UKB genomes were processed at AstraZeneca using the provided CRAM format files. A custom-built Amazon Web Services cloud compute platform running Illumina DRAGEN Bio-IT Platform Germline Pipeline (v.3.7.8) was used to align the reads to the GRCh38 genome reference and to call small variants. Variants were annotated using SnpEff (v.4.3)64 against Ensembl (Build 38.92)65.
Finally, 490,348 (99.99%) sequences remained after removing contaminated sequences (verifybamid_freemix ≥ 0.04) using VerifyBAMID66 or that had low CCDS coverage (<94.5% of CCDS r22 bases covered with ≥10-fold coverage).
UKB WGS cohort definition
For the remaining 490,348 WGS samples. we used KING (v.2.2.3)67 to identify individuals with first-degree relatives, which we then randomly pruned such that there were no pairs of samples with a kinship coefficient >0.354, to leave 490,216 (99.93%) WGS samples. We used peddy (0.4.2)68 and 1000genomes data to classify individuals into broad genetic ancestries (peddy_prob ≥ 0.9) using the gnomAD classifier69 to subdivide European (EUR) into NFE and ASJ individual broad genetic ancestries. We performed additional QC on NFE broad genetic ancestry samples using peddy-derived PCs, removing samples that fell outside 4 s.d. from the mean over the first four PCs. Next, we removed sex-discordant samples to leave 482,839 (98.4%) samples with TelSeq telomere length estimates (Extended Data Fig. 1). Final cohort sizes stratified by ancestry are described in Supplementary Table 1.
WES
Full details of the WES and subsequent variant calling and annotation of the UKB cohort are described in Wang et al.16. Briefly, genomic DNA underwent paired-end 75-bp WES at Regeneron Pharmaceuticals using the IDT xGen v.1 capture kit on the NovaSeq6000 platform. Reads were aligned to GRCh38 and small indels (inserts and deletions) and SNVs called using running Illumina DRAGEN Bio-IT Platform Germline Pipeline v.3.0.7. The resultant catalog of variants was annotated using snpEFF v.4.3 (ref. 64), Ensembl v.38.92 (ref. 65), REVEL70 and MTR71 scores.
Estimating telomere length from WGS data
We used TelSeq10 v.0.0.2 to estimate telomere length using WGS data in the quality-controlled cohort of 482,839 UKB individuals. We used read length (−r) 150 and k-mer size (−k) 10 to match the proportional threshold (40%) for a read to be classified as of telomeric origin, as described in Ding et al.10.

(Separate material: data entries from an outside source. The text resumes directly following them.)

/-- **THE `SU(N)` LOGARITHM INTO THE CHART.**  `U : SU(N)` with `N·dist1 U < 4` is a chart point:
`U = expPtSU v` with `‖v‖ ≤ √N·(π/2)·dist1 U` (`‖·‖` the Hilbert–Schmidt norm of the chart, `dist1` the operator-norm
distance to `1`).  From `MatrixLog.exists_isHermitian_exp_eq` ([Balaban1985Averaging] (23)–(25) for matrices, in the
tree): `U = e^{iA}`, `A` Hermitian, `‖A‖_op ≤ (π/2)·dist1 U`; then `N‖A‖_op < 2π`, so `tr A = 0`
(`trace_eq_zero_of_det_exp_eq_one`) and `iA ∈ 𝔰𝔲(N)`; `v := coordSU⁻¹(iA)`, `‖v‖ = ‖iA‖_HS ≤ √N‖A‖_op` (§0). [folklore] -/
theorem exists_expPtSU_eq_of_dist1 (U : SUN N) (hU : (N : ℝ) * dist1 U < 4) :
    ∃ v : ChartSU N, expPtSU v = U ∧ ‖v‖ ≤ Real.sqrt N * (Real.pi / 2 * dist1 U) := by
  obtain ⟨A, hA, -, hexp, -, hAle⟩ := MatrixLog.exists_isHermitian_exp_eq (U := (U : Matrix (Fin N) (Fin N) ℂ)) U.2.1
  have hdist : UnitaryModel.opDist1 (U : Matrix (Fin N) (Fin N) ℂ) = dist1 U := rfl
  rw [hdist] at hAle
  -- `N‖A‖ < 2π`
  have hN0 : (0 : ℝ) ≤ N := Nat.cast_nonneg N
  have hsmall : (N : ℝ) * ‖A‖ < 2 * Real.pi := by
    calc (N : ℝ) * ‖A‖ ≤ N * (Real.pi / 2 * dist1 U) := mul_le_mul_of_nonneg_left hAle hN0
      _ = Real.pi / 2 * (N * dist1 U) := by ring
      _ < Real.pi / 2 * 4 := mul_lt_mul_of_pos_left hU (by positivity)
      _ = 2 * Real.pi := by ring
  -- `det U = 1` ⟹ `tr A = 0`
  have hdet : (NormedSpace.exp (I • A)).det = 1 := by rw [hexp]; exact U.2.2
  have htr : A.trace = 0 := trace_eq_zero_of_det_exp_eq_one hA hsmall hdet
  -- `iA ∈ 𝔰𝔲(N)`
  have hmem : I • A ∈ lieSU (Fin N) := by
    rw [mem_lieSU_iff]
    refine ⟨?_, by rw [Matrix.trace_smul, htr, smul_zero]⟩
    rw [star_smul, Matrix.star_eq_conjTranspose, hA.eq, Complex.star_def, Complex.conj_I, neg_smul]
  refine ⟨coordSU.symm ⟨I • A, hmem⟩, ?_, ?_⟩
  · apply Subtype.ext
    show ((expSU (coordSU (coordSU.symm ⟨I • A, hmem⟩)) : SUN N) : Matrix (Fin N) (Fin N) ℂ) = U
    rw [LinearIsometryEquiv.apply_symm_apply, coe_expSU]
    exact hexp
  · have h1 : ‖coordSU.symm ⟨I • A, hmem⟩‖ ≤ Real.sqrt N * ‖genSU (coordSU.symm ⟨I • A, hmem⟩)‖ :=
      norm_le_sqrt_card_mul_norm_genSU _
    have h2 : genSU (coordSU.symm ⟨I • A, hmem⟩) = I • A := by
      unfold genSU
      rw [LinearIsometryEquiv.apply_symm_apply]
    rw [h2, norm_smul, Complex.norm_I, one_mul] at h1
    exact h1.trans (mul_le_mul_of_nonneg_left hAle (Real.sqrt_nonneg _))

Quantitative PCR telomere length estimates
For qPCR telomere length measurements, we used those available through UKB (field ID 22191) derived from baseline samples for a total of 472,518 participants. We used a rank inverse, normal transformed, relative telomer to single copy gene (T:S)-adjusted ratios without further adjustment given the extensive QC already performed on these measurements72. In total we identified 9,852 (2%) of the qPCR samples that lacked a matching TelSeq telomere length estimate from downstream analyses. We found that qPCR measurements in this set were significantly longer when compared with samples with both TelSeq and qPCR metrics (Student’s t-test P = 8.86 × 10−42, two-sided, unadjusted, meanTelSeq&qPCR = 5.0 × 10−4, meanqPCR.only = 0.14).

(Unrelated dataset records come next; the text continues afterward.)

import Literature.Probability.RandomPlanarGeometry.HexSAWSurfaceWallDensity
import Literature.Probability.RandomPlanarGeometry.HexSAWSurfaceSecondOrderSharp
import Mathlib.Analysis.Complex.ExponentialBounds
import HarnessLib

/-!
# Honeycomb SAW at the Duminil-Copin–Smirnov surface: the surface-contact density deficit has COEFFICIENT ONE —
# `e^{2t} (1/2 − ρ^±(t)) → 1`, i.e. `1/2 − ρ^±(y) = y⁻² (1 + O(y^{−1/2}))`, WITHOUT differentiability of the free energy

Topic `Literature/Probability/RandomPlanarGeometry` (lane «pcv-sawmu», car «WALL-DENSITY-COEFFICIENT», a-p6 g16).  Combines
`HexSAWSurfaceWallDensity.lean` («WALL-SURFACE-DENSITY», a-p6 g13/g14: the convex free energy `κ(t) = log β(eᵗ)`, its one-sided derivatives
`ρ⁻(t) ≤ ρ⁺(t)` — the contact densities —, `wallRightDensity_le_slope`, `slope_le_wallLeftDensity`) with `HexSAWSurfaceSecondOrderSharp.lean`
(«WALL-SECOND-ORDER-SHARP», a-p6 g15: `y + 1/y − 26247/y³ ≤ β(y)² ≤ y + 1/y + 8748/y²`).

The device.  The second-order window pins `L(y) := log β(y)² − log y` to `y⁻² + O(y⁻³)`.  A one-sided derivative of the convex `κ` at `t` is
squeezed between the chords over `[t − h, t]` and `[t, t + h]`; with the MESOSCOPIC step `h = e^{−t/2} = y^{−1/2}` the chord of `t ↦ L(eᵗ)/2`
differs from `−e^{−2t}` by `O(h e^{−2t}) + O(e^{−3t}/h) = O(e^{−5t/2})`.  So the coefficient of the deficit is obtained although `κ` is only known
to be differentiable almost everywhere — the companion «WALL-DENSITY-SECOND-ORDER» (a-p6 g15, banked) records the ORDER `Θ(e^{−2t})` with
constants `1/4` and `13` and names the coefficient as not claimed.

Sources.  N. R. Beaton, M. Bousquet-Mélou, J. de Gier, H. Duminil-Copin, A. J. Guttmann, CMP 326 (2014) = arXiv:1109.0358v5, §3.1,
Proposition 5 (p. 9: `μ(y)` non-decreasing, log-convex; p. 10: `μ(y) ∼ √y`).  E. J. Janse van Rensburg, *The Statistical Mechanics of
Interacting Walks, Polygons, Animals and Vesicles* (2000), §3.3 (free energies, densities as derivatives; convexity).  N. Madras,
G. Slade, *The Self-Avoiding Walk* (1993), §1.2.

## What is proved (namespace `…SAW.HexBW.Wall`)

* §1 `two_mul_wallFreeEnergy_eq` (`2κ(t) = log β(eᵗ)²`), `log_wallRate_sq_sub_le` (`log β(y)² − log y ≤ y⁻² + 8748 y⁻³`, `y ≥ 1`),
  `le_log_wallRate_sq_sub` (`y⁻² − 34996 y⁻⁴ ≤ log β(y)² − log y`, `y ≥ 163`).
* §2 `exp_neg_two_mul_le`, `exp_two_mul_le` (`e^{∓2h} ≤ 1 ∓ 2h + 4h²`, `0 ≤ h ≤ ½`), `exp_three_mul_le_eight`.
* §3 ★★ `half_sub_wallRightDensity_ge_coeff (log 163 ≤ t) : e^{−2t} − 21874 e^{−5t/2} ≤ 1/2 − ρ⁺(t)`,
  ★★ `half_sub_wallLeftDensity_le_coeff (log 163 ≤ t) : 1/2 − ρ⁻(t) ≤ e^{−2t} + 52492 e^{−5t/2}`, `wallDensity_deficit_coeff_window`.
* §4 ★★★ **`tendsto_exp_mul_half_sub_wallRightDensity : e^{2t} (1/2 − ρ⁺(t)) → 1`**, ★★★ **`tendsto_exp_mul_half_sub_wallLeftDensity`**,
  `isEquivalent_half_sub_wallRightDensity` (`1/2 − ρ⁺ ~ e^{−2t}`): in the fugacity, `y² (1/2 − ρ^±) → 1` — the thermodynamic density of
  surface contacts per step is `1/2 − y⁻² + O(y^{−5/2})`.

HONEST LABEL (author's proposal).  LANE THEOREM (S), OWN; NEW-IN-WRITING (modest): the COEFFICIENT of the `y⁻²` deficit of the contact density
(print: nothing beyond the first-order rate for this model, BBdGDCG p. 10).  Elementary (convexity + the tree's second-order window + a mesoscopic
chord).  NOT CLAIMED: the next term (`−(3/2) y⁻³`, which the lane's third/fourth-order windows would give by the same device with `h = y^{−3/2}`),
optimal constants, the armchair wall.
-/

noncomputable section

open Filter Asymptotics
open _root_.Topology

namespace Literature.Probability.RandomPlanarGeometry.SAW.HexBW.Wall

variable {y : ℝ}

/-! ### §1  The logarithmic window `log β(y)² − log y = y⁻² + O(y⁻³)` -/

/-- `2κ(t) = log β(eᵗ)²`. [cite: BeatonBousquetMelouDeGierDuminilCopinGuttmann2014, §3.1, Proposition 5 (arXiv v5 p. 9)] -/
theorem two_mul_wallFreeEnergy_eq (t : ℝ) : 2 * wallFreeEnergy t = Real.log (wallRate (Real.exp t) ^ 2) := by
  rw [wallFreeEnergy_apply, Real.log_pow]; norm_num

/-- **`log β(y)² − log y ≤ y⁻² + 8748 y⁻³`** (`y ≥ 1`; `log x ≤ x − 1` and the sharp upper window).
[cite: BeatonBousquetMelouDeGierDuminilCopinGuttmann2014, §3.1, Proposition 5 (arXiv v5 p. 9); p. 10 (first-order remark)] -/
theorem log_wallRate_sq_sub_le (hy : 1 ≤ y) : Real.log (wallRate y ^ 2) - Real.log y ≤ 1 / y ^ 2 + 8748 / y ^ 3 := by
  have hy0 : 0 < y := by linarith
  have hβ : 0 < wallRate y ^ 2 := pow_pos (wallRate_pos y) 2
  have hup := wallRate_sq_le_sharp hy
  rw [← Real.log_div hβ.ne' hy0.ne']
  have h1 := Real.log_le_sub_one_of_pos (div_pos hβ hy0)
  have h2 : wallRate y ^ 2 / y - 1 ≤ 1 / y ^ 2 + 8748 / y ^ 3 := by
    rw [div_sub_one hy0.ne', div_le_iff₀ hy0]
    have e : (1 / y ^ 2 + 8748 / y ^ 3) * y = 1 / y + 8748 / y ^ 2 := by field_simp
    rw [e]; linarith
  linarith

Correcting TelSeq telomere length for technical confounders
We examined the correlation between inverse, normal rank transformed TelSeq- and UKB-adjusted qPCR T:S (UKB showcase field ID 22191) telomere length estimates finding modest agreement (r2 = 0.16), perhaps indicating the presence of technical confounders. To mitigate this, for TelSeq telomere length estimates that were derived from WGS, we adapted the coverage correction method described in ref. 12. Briefly, we used available Mosdepth73 coverage files available across 482,839 WGS samples, which given the scale were calculated using a ‘quantized‘ strategy that merges adjacent bases if they fall in the same coverage bin. Overall, four read depth bins were selected ((0–9), (10–19), (20–49) and (50+)). To compute overall coverage, we assumed that the coverage for a given base was the median of the read depth for that bin. As described in Taub et al.12 we split the genome (GRCh38) into 1-kb tiles and removed those that overlapped regions with poor mappability, which were blacklisted overlapped known structural variants or were nonautosomal, resulting in 178,120 1-kb bins (approximately 6% of the genome). Then, for each sample we computed the average coverage across each bin. To facilitate downstream computation given the large size of the coverage matrix (that is, 482,839 × 178,120), we investigated the performance of randomly batching samples for coverage adjustment (Supplementary Note 2). This supported a strategy of 24 randomized batches (23 batches of 20,000 and 1 batch of 22,839 participants). For each batch we used a randomized PCA approach implemented in the R package ‘rsvd’ v.1.0.5 (ref. 74) to estimate the first 300 PCs for each batch. To correct TelSeq telomere length estimates, we then fit a linear model (TelSeqraw ~ PC1–300), where '~' separates response and predictor variables, taking forward the resulting residuals as coverage-corrected TelSeq telomere length estimates.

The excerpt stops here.